Bloomberg bows out of presidential contest but his money will stay

Bloomberg bows out of presidential contest but his money will stay

WASHINGTON--After a not-so-Super Tuesday, Michael Bloomberg is out of the presidential nomination contest. But the power of his $60 billion fortune is staying in.
  Bloomberg on Wednesday switched from being a candidate to being a powerful backer of former Vice President Joe Biden, who dominated March 3 Super Tuesday voting in the race to challenge President Donald Trump in the Nov. 3 election.

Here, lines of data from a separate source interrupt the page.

import Literature.Analysis.FluidPDE.QuasiSelfSimilarMoveSP11Cert
import Literature.Analysis.FluidPDE.QuasiSelfSimilarMoveSC
import HarnessLib

/-!
# Straight move, phase 11: kernel checks (2/2)

Topic `Literature/Analysis/FluidPDE`. Emitted data / kernel certificates of the explicit straight generating
move (`S`) in the typed-chain model, under the contract of `PlanarGeneratorAssembly.lean`
(`acm_compatible_blocks_of_slots`). Generated by the author's emitter from the exact rational design;
no named facts, every theorem is decided in the kernel or assembled from decided chunks. [folklore]

## References

* G. Alberti, G. Crippa, A. L. Mazzucato, *Exponential self-similar mixing by incompressible
  flows*, J. Amer. Math. Soc. 32 (2019), 445–490, §8 (arXiv:1605.02090).
-/

noncomputable section

namespace Literature.Analysis.FluidPDE.QuasiSelfSimilar.MoveS

open PlanarKinematics QuasiSelfSimilar

set_option maxHeartbeats 4000000 in
/-- Kernel check of box separation rows, nodes `0 ≤ k < 40`. [folklore] -/
theorem P11_sep_c0 : ∀ k, 0 ≤ k → k < 40 → P11.sepRowB k = true := by decide +kernel

set_option maxHeartbeats 4000000 in
/-- Kernel check of box separation rows, nodes `40 ≤ k < 80`. [folklore] -/
theorem P11_sep_c1 : ∀ k, 40 ≤ k → k < 80 → P11.sepRowB k = true := by decide +kernel

set_option maxHeartbeats 4000000 in
/-- Kernel check of box separation rows, nodes `80 ≤ k < 85`. [folklore] -/
theorem P11_sep_c2 : ∀ k, 80 ≤ k → k < 85 → P11.sepRowB k = true := by decide +kernel

set_option maxHeartbeats 4000000 in
/-- Kernel check of junction agreement, nodes `0 ≤ k < 40`. [folklore] -/
theorem P11_agr_c0 : ∀ k, 0 ≤ k → k < 40 → P11.agreeAtB k = true := by decide +kernel

set_option maxHeartbeats 4000000 in
/-- Kernel check of junction agreement, nodes `40 ≤ k < 80`. [folklore] -/
theorem P11_agr_c1 : ∀ k, 40 ≤ k → k < 80 → P11.agreeAtB k = true := by decide +kernel

set_option maxHeartbeats 4000000 in
/-- Kernel check of junction agreement, nodes `80 ≤ k < 85`. [folklore] -/
theorem P11_agr_c2 : ∀ k, 80 ≤ k → k < 85 → P11.agreeAtB k = true := by decide +kernel

end Literature.Analysis.FluidPDE.QuasiSelfSimilar.MoveS

end
import Summits.Langlands.Langlands.Theorems.QuadraticWindowHostInducedRepGaloisOverK
import HarnessLib

/-!
# Galois representations over the CM field — stub `stub_galoisOverK` of line `one-transparent-pane`,
# file B: the strong-multiplicity-one bridge and the registered signature
(crux `Summit.Langlands.Langlands.Theses.QuadraticWindow.HostInducedRep`, item stmt-Langlands-10902)

File A (`QuadraticWindowHostInducedRepGaloisOverK`, imported) proves `stub_galoisOverK_ess`: the stub with
conjugate self-duality in Fakhruddin–Pilloni's PAIRING form `IsEssConjSelfDual P 1`, conditional on the
tree named fact `FakhruddinPilloni2021_galoisRep_of_weaklyRegular_odd` (F–P, Thm. 9.10).  The registered
signature of the stub carries conjugate self-duality ALMOST EVERYWHERE ON SATAKE PARAMETERS
(`AutomorphicRepData.IsConjSelfDualAE P c`, `AsaiSign`) instead.  For a cuspidal `P` the two are
equivalent by strong multiplicity one (Jacquet–Shalika 1981 (II), Thm. 4.4, applied to the cuspidal
representations `P^c` and `P^∨`); the direction pairing ⇒ a.e. is proved in the tree
(`IsEssConjSelfDual.eventually_satakeParam_complexConj_eq`), the direction a.e. ⇒ pairing is not (no
contragredient Borel–Jacquet datum, no invariant pairing `P^c × P → ℂ` in the tree), and is recorded
here as the named fact `JacquetShalika1981_isEssConjSelfDual_of_isConjSelfDualAE` (to be relocated to
`Literature/NumberTheory/Automorphic/WeaklyRegularGaloisRep.lean`, which imports both `AsaiSign` and
`EssConjSelfDual`).  With it, `stub_galoisOverK_cond` proves the registered signature VERBATIM (rank `0`
by hand: a Satake parameter in rank `0` is empty and every `0 × 0` characteristic polynomial is `1`).

LOG (worker, 2026-08-16).  This split copy imports file A under its TARGET module name and can only be
checked once file A is in the tree; its content is checked (rc 0, errors [], warnings [], sorries 0) as
part of the combined work file `work/stubs/GaloisOverK.lean`.  Dry-run verdict of the combined file:
QUEUED [stage route] — "new definitions in Theorems/ are review-queued (D-0009)".  Recommendation: the
lead reshapes the registered stub to take `(hFP : FakhruddinPilloni2021_galoisRep_of_weaklyRegular_odd)
(hSMO : JacquetShalika1981_isEssConjSelfDual_of_isConjSelfDualAE)` and lands `stub_galoisOverK_cond` by
name.

References: H. Jacquet, J. A. Shalika, Amer. J. Math. 103 (1981), 777–815, Thm. 4.4
[JacquetShalikaAJM1981II]; I. I. Piatetski-Shapiro, *Multiplicity one theorems*, Corvallis (1979)
[PiatetskiShapiroCorvallis1979]; J. Arthur, L. Clozel, Ann. of Math. Stud. 120, Ch. 3 §1
[ArthurClozelAMS120]; J. W. Cogdell, *Analytic theory of L-functions for GL_n* (2004), §2 Thm. 2.1
[CogdellAnalyticTheory2004]; D. Bump, *Automorphic forms and representations* (1997), §4.2 [Bump1997];
N. Fakhruddin, V. Pilloni, J. Inst. Math. Jussieu 22 (2023), Thm. 9.10 [FakhruddinPilloni2021].
-/

set_option linter.dupNamespace false -- project-wide option (lakefile weak.linter.dupNamespace); `Summit.Langlands.Langlands` is the mandated namespace

open Literature.NumberTheory.Automorphic Literature.NumberTheory.GaloisRepresentations
open IsDedekindDomain NumberField Filter Polynomial

namespace Summit.Langlands.Langlands.Theorems.HostInducedRep.OneTransparentPane

/-! ### The bridge from the a.e.-Satake form of conjugate self-duality, and the registered signature -/

-- The bridge fact `JacquetShalika1981_isEssConjSelfDual_of_isConjSelfDualAE` (strong multiplicity one in
-- pairing form) was RELOCATED by the gate and LANDED as p95727 in
-- `Literature/NumberTheory/Automorphic/WeaklyRegularGaloisRep.lean` (imported through …GaloisOverK).

/-- **Stub 5 (`stub_galoisOverK`) of line `one-transparent-pane`, registered signature VERBATIM,
conditional on** Fakhruddin–Pilloni, Thm. 9.10 (`hFP`, tree named fact
`FakhruddinPilloni2021_galoisRep_of_weaklyRegular_odd`) **and** strong multiplicity one for the pair
`(P^c, P^∨)` (`hSMO`, `JacquetShalika1981_isEssConjSelfDual_of_isConjSelfDualAE` above).  For a CM
field `K`, a cuspidal `P` on `GL_N(𝔸_K)` with a `C`-algebraic weakly regular infinity type, conjugate
self-dual almost everywhere on Satake parameters and ODD (standard Asai sign), and an ALGEBRAIC Hecke
character `ψ` of `K`: for every `ℓ`, `ι` there is a continuous SEMISIMPLE `r : Γ_K → GL_N(ℚ̄_ℓ)` which
at every finite `u ∤ ℓ` where `P` has Satake parameter `β` and `ψ` is unramified is unramified with
arithmetic-Frobenius characteristic polynomial `arithFrobPolyOfSatake ι q_u N (β · ψ(ϖ_u)⁻¹)`.
Proof: for `N = 0` the rank-`0` representation (every `0 × 0` characteristic polynomial is `1`, and a
Satake parameter in rank `0` is empty, `HasSatakeParamAt.card_eq`); for `0 < N`, `hSMO` turns
`IsConjSelfDualAE` into `IsEssConjSelfDual 1` and `stub_galoisOverK_ess` applies.
[cite: FakhruddinPilloni2021, Thm. 9.10] [cite: JacquetShalikaAJM1981II, Thm. 4.4] [cite: Weil1956, §2] -/
theorem stub_galoisOverK_cond :
    FakhruddinPilloni2021_galoisRep_of_weaklyRegular_odd →
    JacquetShalika1981_isEssConjSelfDual_of_isConjSelfDualAE →
    ∀ (N : ℕ) (K : Type) [Field K] [NumberField K] [IsCMField K]
      (hcpt : isCompact_glFiniteIntegralLevel N K) (P : CuspidalAutomorphicRepData N K hcpt)
      (T : InfinityType K N) (ψ : HeckeCharacter K),
      P.1.HasInfinityType T → T.IsCAlgebraic → T.IsWeaklyRegular →
      P.1.IsConjSelfDualAE (NumberField.IsCMField.complexConj K) →
      P.1.HasAsaiSign (NumberField.IsCMField.complexConj K) 1 → ψ.IsAlgebraic →
    ∀ (ℓ : ℕ) [Fact ℓ.Prime] (ι : PadicAlgCl ℓ ≃+* ℂ),
      ∃ r : FramedGaloisRep K (PadicAlgCl ℓ) N, r.toGaloisRep.IsSemisimple ∧
        ∀ (u : HeightOneSpectrum (𝓞 K)) (β : Multiset ℂ), ((ℓ : ℕ) : 𝓞 K) ∉ u.asIdeal →
          P.1.HasSatakeParamAt u β → ψ.IsUnramifiedAt u →
            r.IsUnramifiedAt u ∧
              r.HasFrobCharpolyAt u
                (arithFrobPolyOfSatake ι u.residueCard N (β.map (fun b ↦ b * (ψ.valueAtUniformizer u)⁻¹))) := by
  intro hFP hSMO N K _ _ _ hcpt P T ψ hT hC hW hcsd hodd hψ ℓ _ ι
  rcases Nat.eq_zero_or_pos N with rfl | hN
  · -- rank `0`: a (semisimple) rank-`0` representation; all `0 × 0` characteristic polynomials are `1`
    obtain ⟨r, hss, -, -⟩ := IrreducibleGL3CM.stub_continuousSemisimplification K ℓ 0 1
    refine ⟨r, hss, fun u β _ hβ _ ↦ ⟨fun 𝔓 _ τ _ ↦ Subsingleton.elim _ _, fun 𝔓 _ σ _ ↦ ?_⟩⟩
    have hβ0 : β = 0 := Multiset.card_eq_zero.mp hβ.card_eq
    subst hβ0
    unfold FramedRep.charpoly arithFrobPolyOfSatake
    rw [Multiset.map_zero, Multiset.map_zero, Multiset.prod_zero, Matrix.charpoly,
      Matrix.det_isEmpty]
  · exact stub_galoisOverK_ess hFP N K hcpt P T ψ hT hC hW (hSMO N K hcpt P hN hcsd) hodd hψ ℓ ι

end Summit.Langlands.Langlands.Theorems.HostInducedRep.OneTransparentPane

  Bloomberg, the 78-year-old former mayor of New York and one of America's richest people, performed poorly at Tuesday's polls, winning only the U.S. territory of American Samoa despite spending more than $500 million in an unprecedented ad blitz. In announcing he was ending his presidential run, he also endorsed Biden, who like Bloomberg is a moderate and is now the leading contender to take on the self-described democratic socialist, U.S. Senator Bernie Sanders, for the Democratic Party nomination.
  "I will work to make him the next president of the United States," Bloomberg said of Biden in a statement.
  It was not immediately clear how Bloomberg would support Biden. When asked what the support will look like, an official in Bloomberg's former campaign pointed to his past pledge to keep campaign infrastructure in place through November to help Democrats defeat Trump.
  Bloomberg addressed a crowd of supporters in New York, thanking his staff for their efforts but providing no details on how he would spend his money. Biden's deputy campaign manager Kate Bedingfield said it wasn't clear how Biden's campaign will work with Bloomberg. "All of those details are still to be worked out," she said on a call with reporters.
  Bloomberg had used advertising as part of his novel electoral strategy, in which he skipped the four early-voting states and instead focused on the 14-state Super Tuesday contest. His ad campaign on Facebook, costing him about $63 million, appeared to go dark on Wednesday. No ads were listed as active on the social media platform's political ad library.
  Biden, 77, the former vice president, accomplished his Super Tuesday goal of muscling Bloomberg aside and consolidating support of moderates to turn the race into a one-on-one contest against Sanders.
  Since entering the race on Nov. 24, Bloomberg spent freely from the fortune he built on his eponymous financial information company on an ad campaign that vaulted him into the top tier of the Democratic field. He showed what an avalanche of cash could and could not do.
  After Bloomberg blanketed the airwaves with promises that he could defeat the Republican Trump in November, his support among Democrats and independents in public opinion polls rose to around 15% from about 5% when he entered. He hired thousands of staff and mounted a vigorous national tour focused on the 14 states that voted on Super Tuesday.
  But he failed to win much more than 15% of the vote in any state on Tuesday. With counting still under way, Bloomberg's vote tallies were enough to pick up some delegates to the party's July convention - in Arkansas, California, Colorado, Tennessee, Texas and Utah.